As deployments of Storage Area Networks (SANs) have increased, storage professionals have quickly recognized that the real costs accrue not from buying and implementing SANs but from managing them. In fact, according to a recent Gartner study, managing a SAN costs four to seven times as much as buying the hardware.
Consequently, administrators are constantly looking for strategies that let them control costs and best use their resources. Storage virtualization is one attempt to help administrators better use their resources and reduce costs. Through storage virtualization, administrators use capacity more effectively by developing a logical view of their infrastructures rather than a physical view. Although storage virtualization is relatively immature—major storage vendors are still tentative about what kind of metadata their systems will share and what kinds of services will remain proprietary—companies have begun looking at opportunities other than storage virtualization to increase management control.
Fabric virtualization applies the same concepts of storage virtualization to the fabric or network itself. That is, fabric virtualization abstracts the physical attributes of the fabric to a logical layer and manages the storage network. Administrators can assess and control all the data-fabric attributes—the quality of service, cost, and latency. McDATA, a global leader in open-storage-networking solutions, heavily promotes fabric virtualization and uses the telephone network to describe the concept. For example, when companies place calls from Baltimore to Beijing, they care primarily about three attributes: Quality of Service (QoS—i.e., how clear the call is), latency, (i.e., how long it takes to connect and the lag in sound transmission), and cost. Companies don't care about the 10 technologies needed to support the call; they just want to complete the call quickly, efficiently, and inexpensively.

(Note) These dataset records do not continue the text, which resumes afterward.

import Summits.Ventures.PercRepro.C025ProfileGirthHallSuccC

/-!
# THE HALL FORM OF THE ROW `(q, q+1)` AT GIRTH `≥ q + 1` — PART C′: THE DEMAND SIDE WITHOUT THE RANK HYPOTHESIS (night-3 g19)

Part C (`dem_of_weights`) used the rank hypothesis `ρ(E) ≥ q + 2` only through `two_le_card_out` (every rank-`q` set has
at least two points outside its closure).  **`dem_of_weights_out`** takes that consequence as the hypothesis `hout` and is
otherwise part C word for word: with the weights of part B, every rank-`q` set `B` collects at least its price
`ρ(E ∖ B)/(q+1) ≤ (min(q, N_B − |B|) + m_B)/(q+1)`.  At `ρ(E) = q + 1` the hypothesis is «no coloop» (part E).
No `def`, no `instance`, no notation.  Axioms: standard.
-/

open scoped Matroid

namespace PercRepro

open Set Finset ThmH Staged

namespace GirthRows
variable {α : Type} [DecidableEq α] {M : Matroid α} [M.Finite]

open scoped Classical

/-- **The demand side of the certificate, from `m_B ≥ 2` for every rank-`q` set.** -/
theorem dem_of_weights_out {q : ℕ} (hq : 2 ≤ q)
    (hout : ∀ B ∈ Profile.Rq M q, 2 ≤ ((gr M).filter (fun x => x ∉ M.closure (B : Set α))).card)
    (W : Finset α → Finset α → ℚ) (wgt : Finset α → ℚ) (t : Finset α → ℚ)
    (hnn : ∀ B S, 0 ≤ W B S)
    (hw1 : ∀ B : Finset α, B.card = q + 1 →
      wgt B = 1 - 1 / (((gr M).filter (fun x => x ∉ M.closure (B : Set α))).card : ℚ))
    (hw2 : ∀ B : Finset α, B.card = q + 2 → ((gr M).filter (fun x => x ∉ M.closure (B : Set α))).card = 2 →
      2 * q + 1 ≤ ((gr M).filter (fun x => x ∈ M.closure (B : Set α))).card → wgt B = 1 - ((q : ℚ) + 2) * t B)
    (hw3 : ∀ B : Finset α, B.card = q + 2 → ¬ (((gr M).filter (fun x => x ∉ M.closure (B : Set α))).card = 2 ∧
      2 * q + 1 ≤ ((gr M).filter (fun x => x ∈ M.closure (B : Set α))).card) → wgt B = 1)
    (hw5 : ∀ B : Finset α, q + 3 ≤ B.card → wgt B = 1)
    (ht : ∀ B : Finset α, t B = 1 / (2 * ((q : ℚ) + 1) *
      ((((gr M).filter (fun x => x ∈ M.closure (B : Set α))).card - q - 1 : ℕ) : ℚ)))
    (h1 : ∀ B S : Finset α, B ⊆ S → B.card = q → S.card = q + 1 → W B S = 1 / ((q : ℚ) + 1))
    (h2 : ∀ B S : Finset α, B ⊆ S → B.card = q → S.card = q + 2 →
      ((S \ B).filter (fun x => x ∈ M.closure (B : Set α))).card = 1 →
      W B S = 1 / (((q : ℚ) + 1) * (((gr M).filter (fun x => x ∉ M.closure (B : Set α))).card : ℚ)))
    (h3 : ∀ B S : Finset α, B ⊆ S → q + 1 ≤ B.card → S.card = B.card + 1 →
      ((S \ B).filter (fun x => x ∈ M.closure (B : Set α))).card = 0 → W B S = wgt B)
    (h4 : ∀ B S : Finset α, B ⊆ S → B.card = q + 1 →
      ((gr M).filter (fun x => x ∉ M.closure (B : Set α))).card = 2 →
      2 * q + 1 ≤ ((gr M).filter (fun x => x ∈ M.closure (B : Set α))).card → S.card = q + 3 →
      ((S \ B).filter (fun x => x ∈ M.closure (B : Set α))).card = 1 → W B S = t B) :
    ∀ B ∈ Profile.Rq M q, Profile.price M q (q + 1) B ≤
      ∑ S ∈ (Shadow.levelSet M (q + 1)).filter (fun S => B ⊆ S), W B S := by
  intro B hB
  obtain ⟨hBg, hBr'⟩ := Profile.mem_Rq.1 hB
  have hBr : rkN M B = q := Staged.rkN_eq_iff.2 hBr'
  set O := (gr M).filter (fun x => x ∉ M.closure (B : Set α)) with hO
  set F := (gr M).filter (fun x => x ∈ M.closure (B : Set α)) with hF
  set m := O.card with hm
  set N := F.card with hN
  set k := B.card with hk
  have hm2 : 2 ≤ m := hout B hB
  have hkN : k ≤ N := card_le_card_closureF hBg
  have hBF : B ⊆ F := by
    intro x hx
    rw [hF, Finset.mem_filter]
    have hBE : (B : Set α) ⊆ M.E := by rw [← coe_gr]; exact_mod_cast hBg
    exact ⟨hBg hx, M.subset_closure (B : Set α) hBE (Finset.mem_coe.2 hx)⟩
  have hkq : q ≤ k := by have := Staged.rkN_le_card (M := M) B; omega
  have hpr := price_succ_le_pbar hB
  have hq' : (2 : ℚ) ≤ q := by exact_mod_cast hq
  have hpos : (0 : ℚ) < (q : ℚ) + 1 := by positivity
  have hmq : (0 : ℚ) < m := by exact_mod_cast (by omega : 0 < m)
  set T1 := O.image (fun y => insert y B) with hT1
  have hT1inj : Set.InjOn (fun y => insert y B) (O : Set α) := by
    intro y hy y' hy' hyy'
    simp only at hyy'
    have hyB : y ∉ B := notMem_of_mem_out hBg (Finset.mem_coe.1 hy)
    have hmem : y ∈ insert y' B := hyy' ▸ Finset.mem_insert_self y B
    rcases Finset.mem_insert.1 hmem with h | h
    · exact h
    · exact absurd h hyB
  have hT1card : T1.card = m := by rw [hT1, Finset.card_image_of_injOn hT1inj]
  have hT1sub : T1 ⊆ (Shadow.levelSet M (q + 1)).filter (fun S => B ⊆ S) := by
    rw [hT1, Finset.image_subset_iff]
    intro y hy
    exact (insert_out_facts hB hy).1
  set T2 := ((F \ B) ×ˢ O).image (fun p => insert p.2 (insert p.1 B)) with hT2
  have hT2inj : Set.InjOn (fun p : α × α => insert p.2 (insert p.1 B)) (((F \ B) ×ˢ O : Finset (α × α)) : Set (α × α)) := by
    intro p hp p' hp' hpp'
    simp only at hpp'
    rw [Finset.mem_coe, Finset.mem_product] at hp hp'
    -- the points in cl B and outside are distinguished by the closure
    have key : ∀ (a b : α × α), a ∈ (F \ B) ×ˢ O → b ∈ (F \ B) ×ˢ O →
        insert a.2 (insert a.1 B) = insert b.2 (insert b.1 B) → a.1 = b.1 ∧ a.2 = b.2 := by
      intro a b ha hb hab
      rw [Finset.mem_product] at ha hb
      have ha1 := Finset.mem_sdiff.1 ha.1
      have hb1 := Finset.mem_sdiff.1 hb.1
      have ha1c : a.1 ∈ M.closure (B : Set α) := (Finset.mem_filter.1 ha1.1).2
      have hb1c : b.1 ∈ M.closure (B : Set α) := (Finset.mem_filter.1 hb1.1).2
      have ha2c : a.2 ∉ M.closure (B : Set α) := (Finset.mem_filter.1 ha.2).2
      have hb2c : b.2 ∉ M.closure (B : Set α) := (Finset.mem_filter.1 hb.2).2
      have hBE : (B : Set α) ⊆ M.E := by rw [← coe_gr]; exact_mod_cast hBg
      have hBcl : ∀ z ∈ B, z ∈ M.closure (B : Set α) := fun z hz => M.subset_closure (B : Set α) hBE (Finset.mem_coe.2 hz)
      -- a.1 ∈ insert b.2 (insert b.1 B): a.1 = b.2 impossible (closure), a.1 ∈ B impossible
      have h1 : a.1 ∈ insert b.2 (insert b.1 B) := hab ▸ Finset.mem_insert_of_mem (Finset.mem_insert_self a.1 B)
      have h2 : a.2 ∈ insert b.2 (insert b.1 B) := hab ▸ Finset.mem_insert_self a.2 _
      rw [Finset.mem_insert, Finset.mem_insert] at h1 h2
      constructor
      · rcases h1 with h | h | h
        · exfalso; rw [h] at ha1c; exact hb2c ha1c
        · exact h
        · exfalso; exact ha1.2 h
      · rcases h2 with h | h | h
        · exact h
        · exfalso; rw [h] at ha2c; exact ha2c hb1c
        · exfalso; exact ha2c (hBcl _ h)
    obtain ⟨e1, e2⟩ := key p p' (Finset.mem_product.2 hp) (Finset.mem_product.2 hp') hpp'
    exact Prod.ext e1 e2
  have hT2card : T2.card = (N - k) * m := by
    rw [hT2, Finset.card_image_of_injOn hT2inj, Finset.card_product, Finset.card_sdiff_of_subset hBF]
  have hT2sub : T2 ⊆ (Shadow.levelSet M (q + 1)).filter (fun S => B ⊆ S) := by
    rw [hT2, Finset.image_subset_iff]
    intro p hp
    rw [Finset.mem_product] at hp
    exact (insert_two_facts hB hp.1 hp.2).1
  have hdisj : Disjoint T1 T2 := by
    rw [Finset.disjoint_left]
    intro S hS1 hS2
    rw [hT1, Finset.mem_image] at hS1
    rw [hT2, Finset.mem_image] at hS2
    obtain ⟨y, hy, rfl⟩ := hS1
    obtain ⟨p, hp, hpS⟩ := hS2
    rw [Finset.mem_product] at hp
    have c1 := (insert_out_facts hB hy).2.1
    have c2 := (insert_two_facts hB hp.1 hp.2).2.1
    rw [hpS] at c2
    omega
  -- the total over T1 ∪ T2 is a lower bound
  have hlow : ∑ S ∈ T1, W B S + ∑ S ∈ T2, W B S ≤
      ∑ S ∈ (Shadow.levelSet M (q + 1)).filter (fun S => B ⊆ S), W B S := by
    rw [← Finset.sum_union hdisj]
    apply Finset.sum_le_sum_of_subset_of_nonneg (Finset.union_subset hT1sub hT2sub)
    intro S _ _
    exact hnn B S
  -- the values on T1
  rcases Nat.lt_or_ge k (q + 1) with hkq' | hk1
  · -- k = q
    have hkq : k = q := by omega
    have hv1 : ∑ S ∈ T1, W B S = (m : ℚ) * (1 / ((q : ℚ) + 1)) := by
      rw [hT1, Finset.sum_image hT1inj]
      have : ∀ y ∈ O, W B (insert y B) = 1 / ((q : ℚ) + 1) := by
        intro y hy
        have hf := insert_out_facts hB hy
        exact h1 B _ (Finset.subset_insert y B) hkq (by rw [hf.2.1]; omega)
      rw [Finset.sum_congr rfl this, Finset.sum_const, nsmul_eq_mul]
    have hv2 : ∑ S ∈ T2, W B S = (((N - k) * m : ℕ) : ℚ) * (1 / (((q : ℚ) + 1) * (m : ℚ))) := by
      rw [hT2, Finset.sum_image hT2inj]
      have : ∀ p ∈ (F \ B) ×ˢ O, W B (insert p.2 (insert p.1 B)) = 1 / (((q : ℚ) + 1) * (m : ℚ)) := by
        intro p hp
        rw [Finset.mem_product] at hp
        have hf := insert_two_facts hB hp.1 hp.2
        exact h2 B _ ((Finset.subset_insert _ B).trans (Finset.subset_insert _ _)) hkq (by rw [hf.2.1]; omega) hf.2.2
      rw [Finset.sum_congr rfl this, Finset.sum_const, nsmul_eq_mul, Finset.card_product, Finset.card_sdiff_of_subset hBF]
    have hpb : Profile.price M q (q + 1) B ≤ ((N - k + m : ℕ) : ℚ) / ((q : ℚ) + 1) := by
      refine hpr.trans ?_
      apply div_le_div_of_nonneg_right _ hpos.le
      have : min q (N - k) + m ≤ N - k + m := by omega
      exact_mod_cast this
    calc Profile.price M q (q + 1) B ≤ ((N - k + m : ℕ) : ℚ) / ((q : ℚ) + 1) := hpb
      _ = (m : ℚ) * (1 / ((q : ℚ) + 1)) + (((N - k) * m : ℕ) : ℚ) * (1 / (((q : ℚ) + 1) * (m : ℚ))) := by
          push_cast
          field_simp
          ring
      _ = ∑ S ∈ T1, W B S + ∑ S ∈ T2, W B S := by rw [hv1, hv2]
      _ ≤ _ := hlow
  · -- k ≥ q + 1: the m sets B ∪ {y} give wgt B each
    have hv1 : ∑ S ∈ T1, W B S = (m : ℚ) * wgt B := by
      rw [hT1, Finset.sum_image hT1inj]
      have : ∀ y ∈ O, W B (insert y B) = wgt B := by
        intro y hy
        have hf := insert_out_facts hB hy
        exact h3 B _ (Finset.subset_insert y B) hk1 hf.2.1 hf.2.2
      rw [Finset.sum_congr rfl this, Finset.sum_const, nsmul_eq_mul]
    have hT2nn : 0 ≤ ∑ S ∈ T2, W B S := Finset.sum_nonneg (fun S _ => hnn B S)
    rcases Nat.lt_or_ge k (q + 2) with hk2 | hk2
    · -- k = q + 1
      have hkq1 : k = q + 1 := by omega
      have hwgt := hw1 B hkq1
      by_cases hc : m = 2 ∧ 2 * q + 1 ≤ N
      · -- the transfer sets
        have hv2 : ∑ S ∈ T2, W B S = (((N - k) * m : ℕ) : ℚ) * t B := by
          rw [hT2, Finset.sum_image hT2inj]
          have : ∀ p ∈ (F \ B) ×ˢ O, W B (insert p.2 (insert p.1 B)) = t B := by
            intro p hp
            rw [Finset.mem_product] at hp
            have hf := insert_two_facts hB hp.1 hp.2
            exact h4 B _ ((Finset.subset_insert _ B).trans (Finset.subset_insert _ _)) hkq1 hc.1 hc.2
              (by rw [hf.2.1]; omega) hf.2.2
          rw [Finset.sum_congr rfl this, Finset.sum_const, nsmul_eq_mul, Finset.card_product, Finset.card_sdiff_of_subset hBF]
        have hpb : Profile.price M q (q + 1) B ≤ ((q : ℚ) + 2) / ((q : ℚ) + 1) := by
          refine hpr.trans ?_
          apply div_le_div_of_nonneg_right _ hpos.le
          have : min q (N - k) + m ≤ q + 2 := by omega
          exact_mod_cast this
        have hNk : (((N - k) * m : ℕ) : ℚ) * t B = 1 / ((q : ℚ) + 1) := by
          rw [ht B, hc.1]
          have hNq : ((N - q - 1 : ℕ) : ℚ) = ((N - k : ℕ) : ℚ) := by rw [hkq1]; rfl
          rw [← hF, hNq]
          have hpos' : (0 : ℚ) < ((N - k : ℕ) : ℚ) := by exact_mod_cast (by omega : 0 < N - k)
          push_cast
          field_simp
        have hwgt' : wgt B = 1 - 1 / (m : ℚ) := hwgt
        rw [hv1, hwgt', hc.1] at hlow
        rw [hv2, hNk] at hlow
        calc Profile.price M q (q + 1) B ≤ ((q : ℚ) + 2) / ((q : ℚ) + 1) := hpb
          _ = (2 : ℚ) * (1 - 1 / (2 : ℚ)) + 1 / ((q : ℚ) + 1) := by field_simp; ring
          _ ≤ _ := by
              have : ((2 : ℕ) : ℚ) = (2 : ℚ) := by norm_num
              rw [this] at hlow
              exact hlow
      · -- no transfer: m − 1 suffices
        have hpb : Profile.price M q (q + 1) B * ((q : ℚ) + 1) ≤ ((min q (N - k) + m : ℕ) : ℚ) := by
          rw [div_eq_mul_inv] at hpr
          have := mul_le_mul_of_nonneg_right hpr hpos.le
          rwa [mul_assoc, inv_mul_cancel₀ hpos.ne', mul_one] at this
        have hwgt' : wgt B = 1 - 1 / (m : ℚ) := hwgt
        have hcalc : (m : ℚ) * wgt B = (m : ℚ) - 1 := by
          rw [hwgt']; field_simp
        rw [hv1, hcalc] at hlow
        have hm' : (2 : ℚ) ≤ m := by exact_mod_cast hm2
        -- (min + m)/(q+1) ≤ m − 1
        have hkey : ((min q (N - k) + m : ℕ) : ℚ) ≤ ((m : ℚ) - 1) * ((q : ℚ) + 1) := by
          rcases Nat.lt_or_ge 2 m with hm3 | hm2'
          · have : min q (N - k) + m ≤ q + m := by omega
            have hb : ((min q (N - k) + m : ℕ) : ℚ) ≤ (q : ℚ) + m := by exact_mod_cast this
            have hm3' : (3 : ℚ) ≤ m := by exact_mod_cast hm3
            nlinarith
          · have hm2'' : m = 2 := by omega
            have hN2 : N ≤ 2 * q := by
              by_contra hN
              exact hc ⟨hm2'', by omega⟩
            have : min q (N - k) + m ≤ q + 1 := by omega
            have hb : ((min q (N - k) + m : ℕ) : ℚ) ≤ (q : ℚ) + 1 := by exact_mod_cast this
            have hm2q : (m : ℚ) = 2 := by exact_mod_cast hm2''
            rw [hm2q]; linarith
        have : Profile.price M q (q + 1) B ≤ (m : ℚ) - 1 := by
          have h := hpb.trans hkey
          exact le_of_mul_le_mul_right h hpos
        linarith
    · -- k ≥ q + 2: m · wgt B ≥ price
      have hpb : Profile.price M q (q + 1) B * ((q : ℚ) + 1) ≤ ((min q (N - k) + m : ℕ) : ℚ) := by
        rw [div_eq_mul_inv] at hpr
        have := mul_le_mul_of_nonneg_right hpr hpos.le
        rwa [mul_assoc, inv_mul_cancel₀ hpos.ne', mul_one] at this
      have hb : ((min q (N - k) + m : ℕ) : ℚ) ≤ (q : ℚ) + m := by
        have : min q (N - k) + m ≤ q + m := by omega
        exact_mod_cast this
      have hm' : (2 : ℚ) ≤ m := by exact_mod_cast hm2
      rw [hv1] at hlow
      have hwgt_ge : (q : ℚ) + m ≤ (m : ℚ) * wgt B * ((q : ℚ) + 1) := by
        rcases Nat.lt_or_ge k (q + 3) with hk3 | hk3
        · have hkq2 : k = q + 2 := by omega
          by_cases hc : m = 2 ∧ 2 * q + 1 ≤ N
          · rw [hw2 B hkq2 hc.1 hc.2, ht B, hc.1, ← hF]
            push_cast
            have hDpos : (0 : ℚ) < ((F.card - q - 1 : ℕ) : ℚ) := by
              exact_mod_cast (by omega : 0 < F.card - q - 1)
            have hqD : (q : ℚ) + 2 ≤ ((F.card - q - 1 : ℕ) : ℚ) * q := by
              have : q + 2 ≤ (F.card - q - 1) * q := by
                have h3 : q ≤ F.card - q - 1 := by omega
                nlinarith
              exact_mod_cast this
            set D : ℚ := ((F.card - q - 1 : ℕ) : ℚ) with hD
            have h1 : ((q : ℚ) + 2) / D ≤ q := by rw [div_le_iff₀ hDpos]; linarith
            have h2 : (2 : ℚ) * (1 - ((q : ℚ) + 2) * (1 / (2 * ((q : ℚ) + 1) * D))) * ((q : ℚ) + 1) =
                2 * ((q : ℚ) + 1) - ((q : ℚ) + 2) / D := by field_simp
            rw [h2]
            linarith
          · rw [hw3 B hkq2 hc, mul_one]
            nlinarith
        · rw [hw5 B hk3, mul_one]
          nlinarith
      have : Profile.price M q (q + 1) B ≤ (m : ℚ) * wgt B := by
        have h := hpb.trans (hb.trans hwgt_ge)
        exact le_of_mul_le_mul_right h hpos
      linarith

end GirthRows

end PercRepro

Fabric virtualization can apply those same metrics to the data fabric. If storage administrators can abstract the physical attributes of the underlying subnetworks, they can determine the attributes associated with each data path and develop policies to determine how to complete different tasks by using different data paths. For example, they can route data from low-priority applications along different paths than data from high-priority applications. If a specific data path can't deliver the QoS an application requires, the administrators will receive an alert and either make the necessary changes or alert their users that they can't achieve the expected service level.
Although several different approaches to storage virtualization exist, lodging the virtualization intelligence in the network is perhaps the most promising. Network-based virtualization consists of two approaches. In one approach, known as "out-of-band" or asymmetric virtualization, a separate data path delivers the metadata about the virtual-to-logical translation. In the alternative approach, known as "in-band" or symmetric virtualization, metadata uses the same path as the data itself. According to a recent study by ITCentrix (which specializes in developing IT benchmarks), asymmetric virtualization—when compared with symmetric virtualization—can reduce the total cost of ownership (TCO) for a storage network managing 1TB of data on five hosts by 18 percent over 1 year and by 6 percent over 5 years. The same study showed that asymmetric virtualization can raise the capacity usage of such a network by as much as 30 percent. When compared with a centralized storage infrastructure, asymmetric virtualization can reduce the TCO of such a storage network by 75 percent over 1 year and 16 percent over 5 years.
Fabric virtualization goes the next step and virtualizes the network. Most observers agree that the even the idea of fabric virtualization is still in the visionary stage. In the long run, however, automated path management and provisioning could be as important a tool in storage-network management as storage virtualization.